Hi everybody!
I started to learn Chinese just a few weeks ago, and I'm quite interested in the advantages that OCR offer for Asian languages, specifically, the option to make progress in some of the canonical areas of a language -here, speaking and listening, via the study through romanized pinyin- postponing meanwhile others less significant to communicate, as writing and reading.
I've tried massively OCR software - Abby finereader, Acrobat, tesseract etc - and none either is trained, or seems to be trainable, to get right diacritics like ū or ǒ, so here we are.

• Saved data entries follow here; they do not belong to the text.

import Summits.ResolutionOfSingularities.ResolutionOfSingularities.Theses.JacobianBudget

/-!
# Route JacobianBudget — `JacobianDropToTermination` (item stmt-ResolutionOfSingularities-18947)

Weak duality for the Jacobian budget: if along the point-blow-up dynamics the Jacobian colength
`μ` drops by at least `Δ_n(p) = ((p-1)^n (p+1) + 1 - 2·((n+1) mod 2)) / p` at every pair of
consecutive isolated multiplicity-`p` states (`IsolatedJacobianDrop`), then no run has all of its
states isolated of multiplicity `p` (`IsolatedForcedTermination`): `Δ_n(p) ≥ 1` for `p ≥ 2`,
and an `ℕ`-valued quantity cannot drop by `≥ 1` infinitely often.

The two route definitions share their `let`-telescope verbatim (the coefficient calculus
`clean / bl / ord / dv / tr / step / run / ser / pd / jac / Isol / MultP`), so after introducing the
telescope of the conclusion as local definitions the hypothesis specialises to the same data by
definitional unfolding; what remains is order bookkeeping on `ℕ`.
-/

-- single-problem summit: the doubled namespace component `ResolutionOfSingularities` is forced
set_option linter.dupNamespace false

namespace Summit.ResolutionOfSingularities.ResolutionOfSingularities.Theorems

open Summit.ResolutionOfSingularities.ResolutionOfSingularities.Theses.JacobianBudget

/-- The universal decrement `Δ_n(p) = ((p-1)^n (p+1) + 1 - 2·((n+1) mod 2)) / p` is at least `1`
as soon as `p ≥ 2` (for every `n`): the numerator is `≥ (p+1) + 1 - 2 = p`. -/
theorem jacobianBudget_one_le_delta {p : ℕ} (n : ℕ) (hp : 2 ≤ p) :
    1 ≤ ((p - 1) ^ n * (p + 1) + 1 - 2 * ((n + 1) % 2)) / p := by
  have h1 : 1 ≤ (p - 1) ^ n := Nat.one_le_pow _ _ (by omega)
  have h2 : 1 * (p + 1) ≤ (p - 1) ^ n * (p + 1) := Nat.mul_le_mul_right (p + 1) h1
  rw [Nat.le_div_iff_mul_le (by omega)]
  omega

/-- No infinite descent in `ℕ`: there is no sequence `f : ℕ → ℕ` with `f (m+1) + Δ ≤ f m` for all
`m` when `Δ ≥ 1`. -/
theorem jacobianBudget_false_of_forall_succ_add_le (f : ℕ → ℕ) (Δ : ℕ) (hΔ : 1 ≤ Δ)
    (h : ∀ m, f (m + 1) + Δ ≤ f m) : False := by
  have key : ∀ m, f m + m ≤ f 0 := by
    intro m
    induction m with
    | zero => simp
    | succ k ih => have := h k; omega
  have := key (f 0 + 1)
  omega

/-- **Weak duality for the Jacobian budget** (item stmt-ResolutionOfSingularities-18947, route
JacobianBudget): `IsolatedJacobianDrop → IsolatedForcedTermination`. Along a run all of whose
states are isolated of multiplicity `p`, `IsolatedJacobianDrop` makes the `ℕ`-valued Jacobian
colength `μ` of the stages drop by `Δ_n(p) ≥ 1` at every step, which is impossible. -/
theorem jacobianDropToTermination_proof :
    Summit.ResolutionOfSingularities.ResolutionOfSingularities.Theses.JacobianBudget.JacobianDropToTermination := by
  unfold JacobianDropToTermination
  -- the hypothesis, the data `p, n, κ, c₀, i, t`, the shared `let`-telescope, and the infinite run
  intro hdrop p hp n hn κ _ _ _ c₀ i t clean bl ord dv tr step run ser pd jac Isol MultP hall
  have h := hdrop p hp n hn κ c₀ i t
  have key : ∀ m, Module.finrank κ (MvPowerSeries (Fin n) κ ⧸ jac (run c₀ i t (m + 1))) +
      ((p - 1) ^ n * (p + 1) + 1 - 2 * ((n + 1) % 2)) / p ≤
      Module.finrank κ (MvPowerSeries (Fin n) κ ⧸ jac (run c₀ i t m)) :=
    fun m => h m (hall m).1 (hall m).2 (hall (m + 1)).1 (hall (m + 1)).2
  exact jacobianBudget_false_of_forall_succ_add_le
    (fun m => Module.finrank κ (MvPowerSeries (Fin n) κ ⧸ jac (run c₀ i t m))) _
    (jacobianBudget_one_le_delta n hp.two_le) key

end Summit.ResolutionOfSingularities.ResolutionOfSingularities.Theorems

Could anyone help me with this issue please?
Thank y'all in advance.
PS: I know this forum is about Japanese, but admittedly, comparing it to the RH one, the latter is simply derisory, so congratulations on such an impressive effort.

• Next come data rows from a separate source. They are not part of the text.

import Mathlib
import HarnessLib

/-!
# Route `UniversalToricDescent`, crux `AdditiveSplitIMCInclusionAtThree` (item stmt-BirchSwinnertonDyer-20395):
# the THIN-COMB + REFLECTION vocabulary of crux idea `thin-comb-reflection` as an importable module (definitions)
# (cell `pub/bsd-wall`, lead prover `cruxlead-stmt-BirchSwinnertonDyer-20395`; `--supports stmt-BirchSwinnertonDyer-20395`)

WHY THIS FILE. Crux idea `thin-comb-reflection` (planner `bsd-wall-utd-idea` g38; card
`Cruxes/AdditiveSplitIMCInclusionAtThree/Ideas/thin-comb-reflection.md`, sketch
`Cruxes/AdditiveSplitIMCInclusionAtThree/thin_comb_reflection_sketch.lean`) reduces the wall to a pure-algebra
RIGIDITY LEMMA (card item K1) in the two-variable power-series ring `Λ₂(𝒪) = 𝒪⟦T₂⟧⟦T₁⟧`: divisibility `G ∣ p^{t}·F`
on the THIN COMB of lines `T₂ = ζ − 1` (`ζ` of unbounded `p`-power order) together with the symmetry of `G` and `F`
under a REFLECTION `ρ` (`1 + T₁ ↦ (1 + T₂)⁻¹`, `1 + T₂ ↦ (1 + T₁)⁻¹`) forces `G ∣ p^a·F` in `Λ₂(𝒪)`. A sketch under
`Cruxes/` is not an importable module, so the lemma cannot be PROVED by name unless its vocabulary lives under
`Theorems/`; this file is that vocabulary, the companion file `UniversalToricDescentThinCombRigidity.lean` proves the
lemma for every discrete valuation ring `𝒪` with maximal ideal `(p)` (e.g. `ℤ_[p]`, `R₀ = unrIntegers p`).

DESIGN (one deliberate change w.r.t. the sketch, same mathematics). The sketch states comb divisibility line by line
over every `𝒪`-algebra domain `O'` holding a primitive `p^{m+1}`-th root of unity `ζ` (divisibility modulo the vertical
prime `T₂ − (ζ − 1)` of `Λ₂(O')`). Since `G, F` have coefficients in `𝒪`, divisibility on one such line is divisibility
on all its Galois conjugates, i.e. divisibility modulo the `𝒪`-RATIONAL vertical element
`E_m(T₂) = Φ_{p^{m+1}}(1 + T₂)` (whose roots are exactly the `ζ − 1`). We state the comb hypothesis in this
`𝒪`-rational form — `p^t·F ∈ (G, E_m(T₂))` in `Λ₂(𝒪)` — which needs no coefficient extension and is the shape a
Beilinson–Flach / Kolyvagin-system argument per `p`-power twist delivers (card item K2). Coordinates follow the tree's
`IwasawaAlgebra₂` convention: OUTER variable `T₁ = PowerSeries.X`, INNER variable `T₂ = C X`.

CONTENTS (definitions only; nothing asserted; no instance; no notation; no `sorry`):
* `combPoly p m = Φ_{p^{m+1}}(1 + X) ∈ ℤ[X]` (Eisenstein at `p`, monic of degree `φ(p^{m+1})`, constant term `p`);
  `combSeries 𝒪 p m` = the same in `𝒪⟦X⟧`; `combElt 𝒪 p m = E_m(T₂) ∈ Λ₂(𝒪)`; `LevelRing 𝒪 p m = 𝒪⟦X⟧ ⧸ (E_m)`
  (`≅ 𝒪[ζ_{p^{m+1}}]`, the coordinate ring of the comb line of level `m`);
* `T₁`, `T₂`, `const` (coordinates and constants of `Λ₂(𝒪)`);
* `ThinCombDvdRat 𝒪 p G F` / `ThinCombDvdInt 𝒪 p G F` (comb divisibility on levels of unbounded order, with /
  without a `p`-power slack); `IsReflection 𝒪 ρ` (verbatim the sketch's three clauses);
* `CombReflectionRigidityRat 𝒪 p` / `CombReflectionRigidityInt 𝒪 p` (the lemma, rational and integral forms).

HONEST FRAMING. This is vocabulary for ONE support item (K1) of an IDEA on the wall; the wall itself
(`AdditiveSplitIMCInclusionAtThree`), the comb supply (K2), the two-variable `p`-adic `L`-function and its functional
equation (K3) and the two-variable algebraic functional equation (K4) are NOT addressed here. BSD is not proved by any
of this.

References: Washington, *Introduction to Cyclotomic Fields*, §7.1–7.2 (distinguished polynomials, `Λ = ℤ_p⟦T⟧`)
[cite: Washington1997, §7.1–§7.2]; Büyükboduk–Lei, arXiv:1707.00557, Def. 3.8 (the involution `γ ↦ c γ⁻¹ c`).
-/

-- single-conjunct summit: `Summit.BirchSwinnertonDyer.BirchSwinnertonDyer.…` repeats the name by design
set_option linter.dupNamespace false

noncomputable section

namespace Summit.BirchSwinnertonDyer.BirchSwinnertonDyer.Theorems.UniversalToricDescentThinComb

open Polynomial

/-! ## §1 The vertical elements `E_m = Φ_{p^{m+1}}(1 + X)` and the level rings -/

/-- `E_m(X) = Φ_{p^{m+1}}(1 + X) ∈ ℤ[X]`: the minimal polynomial of `ζ − 1` for `ζ` a primitive `p^{m+1}`-th root of
unity; Eisenstein at `p` (Mathlib `cyclotomic_prime_pow_comp_X_add_one_isEisensteinAt`), monic of degree
`φ(p^{m+1})`, constant term `Φ_{p^{m+1}}(1) = p`. Its zero locus `E_m(T₂) = 0` in the open bidisc is the union of the
comb lines `T₂ = ζ − 1` of level `m`. [cite: Washington1997, Lemma 1.4 and §7.1] -/
def combPoly (p m : ℕ) : ℤ[X] := (cyclotomic (p ^ (m + 1)) ℤ).comp (X + 1)

variable (𝒪 : Type*) [CommRing 𝒪]

/-- `E_m ∈ 𝒪⟦X⟧`: the polynomial `combPoly p m` with coefficients cast to `𝒪`, as a power series (a DISTINGUISHED
polynomial when `p` lies in the maximal ideal of a local `𝒪`). [cite: Washington1997, §7.1] -/
def combSeries (p m : ℕ) : PowerSeries 𝒪 :=
  (((combPoly p m).map (Int.castRingHom 𝒪) : 𝒪[X]) : PowerSeries 𝒪)

/-- `E_m(T₂) ∈ Λ₂(𝒪) = 𝒪⟦T₂⟧⟦T₁⟧`: the vertical element of level `m` (constant in the outer variable `T₁`). The
ideal `(G, E_m(T₂))` records `G` restricted to all comb lines `T₂ = ζ − 1` of level `m` at once.
[cite: Washington1997, §7.1] -/
def combElt (p m : ℕ) : PowerSeries (PowerSeries 𝒪) := PowerSeries.C (combSeries 𝒪 p m)

/-- The LEVEL RING `𝒪_m = 𝒪⟦X⟧ ⧸ (E_m)` — for `𝒪` a complete DVR with maximal ideal `(p)` this is `𝒪[ζ_{p^{m+1}}]`,
the (totally ramified) coordinate ring of the comb line of level `m`, with uniformiser the class `ϖ_m` of `X`
(`= ζ − 1`) and `p ∼ ϖ_m^{φ(p^{m+1})}`. Reducing inner coefficients modulo `E_m` maps `Λ₂(𝒪) → 𝒪_m⟦T₁⟧`.
[cite: Washington1997, Lemma 1.4 and Prop. 7.2] -/
abbrev LevelRing (p m : ℕ) : Type _ := PowerSeries 𝒪 ⧸ Ideal.span {combSeries 𝒪 p m}

/-! ## §2 Coordinates of `Λ₂(𝒪) = 𝒪⟦T₂⟧⟦T₁⟧ = PowerSeries (PowerSeries 𝒪)` -/

/-- Outer variable `T₁` (`= γ_𝔭 − 1` in the idea card's dictionary). [cite: Washington1997, §7.1] -/
def T₁ : PowerSeries (PowerSeries 𝒪) := PowerSeries.X

/-- Inner variable `T₂` (`= γ_𝔭' − 1`). [cite: Washington1997, §7.1] -/
def T₂ : PowerSeries (PowerSeries 𝒪) := PowerSeries.C PowerSeries.X

/-- Constants `𝒪 →+* Λ₂(𝒪)`. [cite: Washington1997, §7.1] -/
def const : 𝒪 →+* PowerSeries (PowerSeries 𝒪) :=
  (PowerSeries.C (R := PowerSeries 𝒪)).comp (PowerSeries.C (R := 𝒪))

/-! ## §3 Thin-comb divisibility, reflections, rigidity -/

/-- **Rational thin-comb divisibility** `G ∣ p^{t_m}·F` on comb levels `m` of UNBOUNDED order: for every `n` there is a
level `m ≥ n` and a slack `t` with `p^t·F ∈ (G, E_m(T₂))` in `Λ₂(𝒪)`, i.e. `G` divides `p^t F` on (all Galois
conjugates of) the line `T₂ = ζ_{p^{m+1}} − 1`. This is what ONE Euler-system argument per `p`-power twist delivers
(card `thin-comb-reflection`, item K2). [cite: Washington1997, §7.1] -/
def ThinCombDvdRat (p : ℕ) (G F : PowerSeries (PowerSeries 𝒪)) : Prop :=
  ∀ n : ℕ, ∃ m : ℕ, n ≤ m ∧ ∃ t : ℕ, const 𝒪 ((p : 𝒪) ^ t) * F ∈ Ideal.span {G, combElt 𝒪 p m}

/-- **Integral thin-comb divisibility**: the same without slack, `F ∈ (G, E_m(T₂))` on levels of unbounded order
(card item K2⁺). [cite: Washington1997, §7.1] -/
def ThinCombDvdInt (p : ℕ) (G F : PowerSeries (PowerSeries 𝒪)) : Prop :=
  ∀ n : ℕ, ∃ m : ℕ, n ≤ m ∧ F ∈ Ideal.span {G, combElt 𝒪 p m}

/-- **A reflection of `Λ₂(𝒪)`** (verbatim the sketch's clauses): a ring automorphism with
`(1 + T₂)·(1 + ρ T₁) = 1`, `(1 + T₁)·(1 + ρ T₂) = 1` and fixing constants — the substitution `γ ↦ c γ⁻¹ c`
(Büyükboduk–Lei's involution `τ`), which fixes the anticyclotomic line `(1 + T₁)(1 + T₂) = 1` pointwise and exchanges
the comb `T₂ = ζ − 1` with the transverse comb `T₁ = ζ⁻¹ − 1`. The rigidity lemma uses only that `ρ` fixes constants
and maps the ideal `(p, T₁)` onto `(p, T₂)`. [cite: Washington1997, §13.4 (Γ-action conventions)] -/
def IsReflection (ρ : PowerSeries (PowerSeries 𝒪) ≃+* PowerSeries (PowerSeries 𝒪)) : Prop :=
  (1 + T₂ 𝒪) * (1 + ρ (T₁ 𝒪)) = 1 ∧ (1 + T₁ 𝒪) * (1 + ρ (T₂ 𝒪)) = 1 ∧ ∀ c : 𝒪, ρ (const 𝒪 c) = const 𝒪 c

/-- **THIN-COMB + REFLECTION RIGIDITY, rational form** (card item K1): if `G` and `F` are `ρ`-symmetric up to units
for a reflection `ρ` and `G ∣ p^{t_m} F` on comb levels of unbounded order, then `G ∣ p^a F` in `Λ₂(𝒪)` for some `a`.
Proved for every DVR `𝒪` with maximal ideal `(p)` in `UniversalToricDescentThinCombRigidity.lean`.
[cite: Washington1997, Prop. 7.2 and Thm. 7.3 (structure of `Λ`)] -/
def CombReflectionRigidityRat (p : ℕ) : Prop :=
  ∀ ρ : PowerSeries (PowerSeries 𝒪) ≃+* PowerSeries (PowerSeries 𝒪), IsReflection 𝒪 ρ →
    ∀ G F : PowerSeries (PowerSeries 𝒪), Associated (ρ G) G → Associated (ρ F) F →
      ThinCombDvdRat 𝒪 p G F → ∃ a : ℕ, G ∣ const 𝒪 ((p : 𝒪) ^ a) * F

/-- **THIN-COMB + REFLECTION RIGIDITY, integral form** (card item K1, door for the wall by name): with INTEGRAL comb
divisibility the power of `p` is detected too, so `G ∣ F`. Proved for every DVR `𝒪` with maximal ideal `(p)` in
`UniversalToricDescentThinCombRigidity.lean`. [cite: Washington1997, Prop. 7.2 and Thm. 7.3 (structure of `Λ`)] -/
def CombReflectionRigidityInt (p : ℕ) : Prop :=
  ∀ ρ : PowerSeries (PowerSeries 𝒪) ≃+* PowerSeries (PowerSeries 𝒪), IsReflection 𝒪 ρ →
    ∀ G F : PowerSeries (PowerSeries 𝒪), Associated (ρ G) G → Associated (ρ F) F →
      ThinCombDvdInt 𝒪 p G F → G ∣ F

end Summit.BirchSwinnertonDyer.BirchSwinnertonDyer.Theorems.UniversalToricDescentThinComb

end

I have many resources just in hanzi, such as grammars not oriented to foreign learners and linguistic material - Asian approach- etc and, after studying a lot of Chinese Phonology, I would like to practice tone processes as I read it all aloud; in short, I try to develop a kind of optimizing theory applied to languages.
Thanks anyway!
comeauch
Member
From: Canada
Registered: 2011-11-04
Posts: 175
If you can get the text OCR'd in hanzi, the hanzi to pinyin conversion shouldn't be very difficult: Google Translate does a good job and includes diacritics... Just copy-paste the hanzi text and under it, the pinyin appears... For example, I copy-pasted something from China Daily: "正在中国访问的新西兰外交部长默里麦卡利于22日举行新闻发布会,对持续发酵的“毒奶粉”事件深表遗憾,称恒天然公司若让消费者失望,也就是让新西兰失望。" and it instantly "decodes" it as "Zhèngzài zhōngguó fǎngwèn de xīnxīlán wàijiāo bùzhǎng mò lǐ mài kǎ lìyú 22 rì jǔxíng xīnwén fābù huì, duì chíxù fāxiào de “dú nǎifěn” shìjiàn shēn biǎo yíhàn, chēng héng tiānrán gōngsī ruò ràng xiāofèi zhě shīwàng, yě jiùshì ràng xīnxīlán shīwàng."
Yeah, that's why I want to OCR'd the material I have, and do it in bulk, cuz those webs allowing a 5 mb max upload are useless in this case. There must be some software developed by somebody somewhere, and that's what I am trying to guess. I cannot understand why no commercial program in the world has already included such diacritics, not even Abby.
Thank you very much for your help anyway.